The threshold for early stopping. The early stopping criterion operates by keeping track of the best loss seen to date, and evaluates the current loss against the best loss by doing `current_loss - best_loss`. If this value is **greater than** the early stopping threshold, a counter begins. If this evaluation is true for `early_stop_patience` (see below) amount of epochs, then early stopping is activated.

To deactivate early_stopping, set this value to `-1`.

#### Optimizer Arguments ####

---
**yaml identifier: optimizer_kwargs**

Specific arguments to pass to the selected optimizer. Expecting a dictionary, where keys are the exact argument names. There are certain required arguments for certain optimizers, which can be seen listed in [src/autohyper/optim/__init__.py](src/autohyper/optim/__init__.py). If not passing any arguments, ensure an empty list is the value.

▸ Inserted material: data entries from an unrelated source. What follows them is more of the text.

import Literature.MathematicalPhysics.QuantumManyBody.GroundStateFeynmanKacCutLine
import Literature.MathematicalPhysics.QuantumManyBody.GroundStateFeynmanKacOperator
import Literature.MathematicalPhysics.QuantumManyBody.GroundStateFeynmanKacFreeForm
import Literature.MathematicalPhysics.QuantumManyBody.GroundStateFeynmanKacTrialState
import Summits.AtomisticToContinuum.BoseEinsteinCondensation.Theses.BECCutLineWeakDisorder
import HarnessLib

/-!
# Ideator sketch (crux-ideate, ideator 2, round 1) for crux `WitnessTransfer`
(`stmt-AtomisticToContinuum-14978`, route `BECCutLineWeakDisorder`):
first lemmas of the three idea cards, stated over existing declarations (proofs `sorry`).

* Card `convex-log-partition-slope`: `fkNormSq_one_midpoint_sq_le`, `fkNormSq_one_ge_of_trialState`,
  `exists_finiteT_subEigen` (the first checkable statement of the line).
* Card `level-set-truncation-usc`: `upperSemicontinuous_fkSemigroup_one`, `sqIncr_posPart_sub_le`,
  `exists_separation_of_usc`.
* Card `landscape-ratio-convexity`: `sliceRatio_midpoint_le`, `landscapeRatio_mollify_le`.
-/

noncomputable section

open MeasureTheory Filter Set
open scoped ENNReal NNReal Topology

namespace Summit.AtomisticToContinuum.BoseEinsteinCondensation.Cruxes.WitnessTransfer.IdeatorSketch2

open Literature.MathematicalPhysics.QuantumManyBody.BoseGas

/-- The crux, by name (sanity: it is the implication engine → hinge). -/
example : Summit.AtomisticToContinuum.BoseEinsteinCondensation.Theses.BECCutLineWeakDisorder.WitnessTransfer =
    (Summit.AtomisticToContinuum.BoseEinsteinCondensation.Theses.BECCutLineWeakDisorder.TwoReplicaTransienceBound →
      Summit.AtomisticToContinuum.BoseEinsteinCondensation.Theses.BECCutLineWeakDisorder.LandscapeBound) := rfl

variable {N : ℕ}

/-! ## Card 1 — `convex-log-partition-slope` -/

/-- Log-convexity (midpoint form) of the partition norm `F(T) = ‖e^{-TH_N}1‖₂²`:
`F((a+b)/2)² ≤ F(a) F(b)` (semigroup law + symmetry: `F((a+b)/2) = ⟨e^{-aH}1, e^{-bH}1⟩`, then
Cauchy–Schwarz). Valid for EVERY measurable `v : ℝ → [0,∞]`, hard cores included. -/
theorem fkNormSq_one_midpoint_sq_le {v : ℝ → ℝ≥0∞} (hv : Measurable v) (L : ℝ) {a b : ℝ}
    (ha : 0 ≤ a) (hb : 0 ≤ b) :
    fkNormSq (N := N) v L ((a + b) / 2) (fun _ => 1) ^ 2 ≤
      fkNormSq (N := N) v L a (fun _ => 1) * fkNormSq (N := N) v L b (fun _ => 1) := by
  sorry

/-- Lower envelope of the partition norm by any finite-energy trial state:
`F(T) ≥ K⁻² e^{-2T·E(Φ)}` for a trial state `Φ` with `|Φ| ≤ K` (positivity/domination
`⟨|Φ|, e^{-2TH}|Φ|⟩ ≤ K² ⟨1, e^{-2TH}1⟩` and the Jensen/log-convexity bound
`⟨Φ, e^{-tH}Φ⟩ ≥ ‖Φ‖² e^{-tE(Φ)/‖Φ‖²}` for `C¹` Dirichlet states — for `⊤`-valued or singular `v`
through the monotone truncations `min v k ↑ v` on both sides). -/
theorem fkNormSq_one_ge_of_trialState {v : ℝ → ℝ≥0∞} (hv : IsRepulsiveFiniteRange v) {L : ℝ}
    (hL : 0 < L) (Φ : TrialState N L) (hE : energy v Φ ≠ ⊤) {K : ℝ} (hK : ∀ X, ‖Φ.ψ X‖ ≤ K)
    {T : ℝ} (hT : 0 ≤ T) :
    ENNReal.ofReal ((K ^ 2)⁻¹ * Real.exp (-(2 * T * (energy v Φ).toReal))) ≤
      fkNormSq (N := N) v L T (fun _ => 1) := by
  sorry

/-- **First lemma of the line (Card 1).** For every admissible `v`, `L > 0` and finite `E₀`, and
every `ε > 0`, there is a FINITE half-length `T ≥ 1` at which the Feynman–Kac witness
`Ψ_T = fkWitness v L T 1` is a genuine normalised function and satisfies the integrated
sub-eigen relation `⟨Ψ_T, e^{-tH}Ψ_T⟩ ≥ e^{-(E₀+ε)t}` for ALL `t > 0` (slopes of the convex function
`log F` pinched between `log |Λ^N|` and the lower envelope). This is exactly hypothesis `heig` of
`groundStateEnergy_le_ofReal_of_eigen`, now at finite `T`, with no ground state, no
Perron–Frobenius, no `T → ∞`, no nondegeneracy. -/
theorem exists_finiteT_subEigen {v : ℝ → ℝ≥0∞} (hv : IsRepulsiveFiniteRange v) {L : ℝ}
    (hL : 0 < L) (hE : groundStateEnergy v N L ≠ ⊤) {ε : ℝ} (hε : 0 < ε) :
    ∃ T : ℝ, 1 ≤ T ∧ fkNormSq (N := N) v L T (fun _ => 1) ≠ 0 ∧
      fkNormSq (N := N) v L T (fun _ => 1) ≠ ⊤ ∧
      ∀ t : ℝ, 0 < t →
        Real.exp (-(((groundStateEnergy v N L).toReal + ε) * t)) ≤
          ∫ X : Config N, fkWitness (N := N) v L T (fun _ => (1 : ℝ≥0∞)) X *
            fkReal v L t (fkWitness (N := N) v L T (fun _ => (1 : ℝ≥0∞))) X := by
  sorry

/-! ## Card 2 — `level-set-truncation-usc` -/

/-- **First lemma of the line (Card 2).** Upper semicontinuity of the Feynman–Kac partition
function `X ↦ (e^{-tH_N}1)(X)` for EVERY measurable `v : ℝ → [0,∞]` (`⊤` allowed): it is the
decreasing limit, as `s ↓ 0`, of the Gaussian-smoothed (hence continuous) functions
`X ↦ E[(e^{-(t-s)H}1)(X + √2 b_s)]` (drop killing and action on `[0,s]`). Chung–Zhao Prop 1.19,
verbatim with the Feynman–Kac weight. -/
theorem upperSemicontinuous_fkSemigroup_one {v : ℝ → ℝ≥0∞} (hv : Measurable v) (L : ℝ)
    {t : ℝ} (ht : 0 < t) :
    UpperSemicontinuous fun X : Config N => fkSemigroup v L t (fun _ => (1 : ℝ≥0∞)) X := by
  sorry

/-- Level-set truncation is a contraction for the free increment form (`|(a-η)₊ - (b-η)₊| ≤ |a-b|`
pointwise): the kinetic part of the energy can only drop (Beurling–Deny / Markov property of the
energy form). -/
theorem sqIncr_posPart_sub_le (f : Config N → ℝ) (η : ℝ) (t : ℝ≥0) :
    sqIncr t (fun X => max (f X - η) 0) ≤ sqIncr t f := by
  sorry

/-- Support separation: the superlevel set `{u ≥ η}` of an upper semicontinuous `u` that
vanishes on a closed "wall" set `W` and off the box stays at a positive distance from `W`
(compactness of `{u ≥ η} ⊆ closure Λ^N`). Hence `(u - η)₊` vanishes on a NEIGHBOURHOOD of the
hard-core contact set and can be mollified without touching it. -/
theorem exists_separation_of_usc {u : Config N → ℝ≥0∞} (hu : UpperSemicontinuous u)
    {W : Set (Config N)} (hW : IsClosed W) (h0 : ∀ X ∈ W, u X = 0) {L : ℝ}
    (hL : ∀ X, X ∉ boxN N L → u X = 0) {η : ℝ≥0∞} (hη : 0 < η) :
    ∃ d : ℝ, 0 < d ∧ ∀ X, η ≤ u X → ∀ Z ∈ W, d ≤ dist X Z := by
  sorry

/-! ## Card 3 — `landscape-ratio-convexity` -/

/-- **First lemma of the line (Card 3), one slice.** The slice functional
`Φ(f) = (∫ f²)² / (∫ f)²` is midpoint-convex on nonnegative functions: it is the square of the
quadratic-over-linear (perspective) functional `f ↦ ‖f‖₂²/‖f‖₁`, and both steps are
Cauchy–Schwarz. -/
theorem sliceRatio_midpoint_le (f g : Space → ℝ≥0∞) :
    (∫⁻ x, ((f x + g x) / 2) ^ 2) ^ 2 / (∫⁻ x, (f x + g x) / 2) ^ 2 ≤
      ((∫⁻ x, f x ^ 2) ^ 2 / (∫⁻ x, f x) ^ 2 + (∫⁻ x, g x ^ 2) ^ 2 / (∫⁻ x, g x) ^ 2) / 2 := by
  sorry

/-- **Jensen monotonicity of the landscape functional under the library's product mollifier.**
For nonnegative bounded measurable `Ψ` supported in the box, `∫ L³ m²/s²` does not increase under
`mollify hr` (`ρ_r = ∏ᵢ β_r(·ᵢ)` is a product over particles: the mollified slice at `Y` is a
`ρ_rest(Y - Y')dY'`-average of the `x`-mollified slices `β_r ⋆ₓ Ψ(·, Y')`; Jensen for the convex
slice functional, Tonelli, and Young `‖β ⋆ f‖₂ ≤ ‖f‖₂`, `‖β ⋆ f‖₁ = ‖f‖₁`). No continuity of `Ψ`,
no uniform convergence, no zero-slice case analysis. -/
theorem landscapeRatio_mollify_le {n : ℕ} (L : ℝ) {r : ℝ} (hr : 0 < r)
    {Ψ : Config (n + 1) → ℝ} (hΨm : Measurable Ψ) (h0 : ∀ X, 0 ≤ Ψ X) {K : ℝ}
    (hK : ∀ X, Ψ X ≤ K) (hsupp : ∀ X, X ∉ boxN (n + 1) L → Ψ X = 0) :
    ∫⁻ Y : Config n, ENNReal.ofReal (L ^ 3) *
        (∫⁻ x, (‖mollify hr Ψ (Matrix.vecCons x Y)‖₊ : ℝ≥0∞) ^ 2) ^ 2 /
          (∫⁻ x, (‖mollify hr Ψ (Matrix.vecCons x Y)‖₊ : ℝ≥0∞)) ^ 2 ≤
      ∫⁻ Y : Config n, ENNReal.ofReal (L ^ 3) *
        (∫⁻ x, (‖Ψ (Matrix.vecCons x Y)‖₊ : ℝ≥0∞) ^ 2) ^ 2 /
          (∫⁻ x, (‖Ψ (Matrix.vecCons x Y)‖₊ : ℝ≥0∞)) ^ 2 := by
  sorry

end Summit.AtomisticToContinuum.BoseEinsteinCondensation.Cruxes.WitnessTransfer.IdeatorSketch2

end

#### Scheduler Arguments ####

---
**yaml identifier: scheduler_kwargs**

Same as above, but for scheduler argument.

#### Number of Training Trials ####

---
**yaml identifier: n_trials**

Number of full training cycles


#### Max Epochs ####

---
**yaml identifier: max_epoch**

Maximum number of epochs for one trial

#### Mini-Batch Size ####

---
**yaml identifier: mini_batch_size**

Size of mini-batch for one epoch

#### Early Stopping Patience ####

---
**yaml identifier: early_stop_patience**

Patience window for early stopping.

#### Power ####

---
**yaml identifier: p**

Power value for computing knowledge-gain. Can either be `1` or `2`.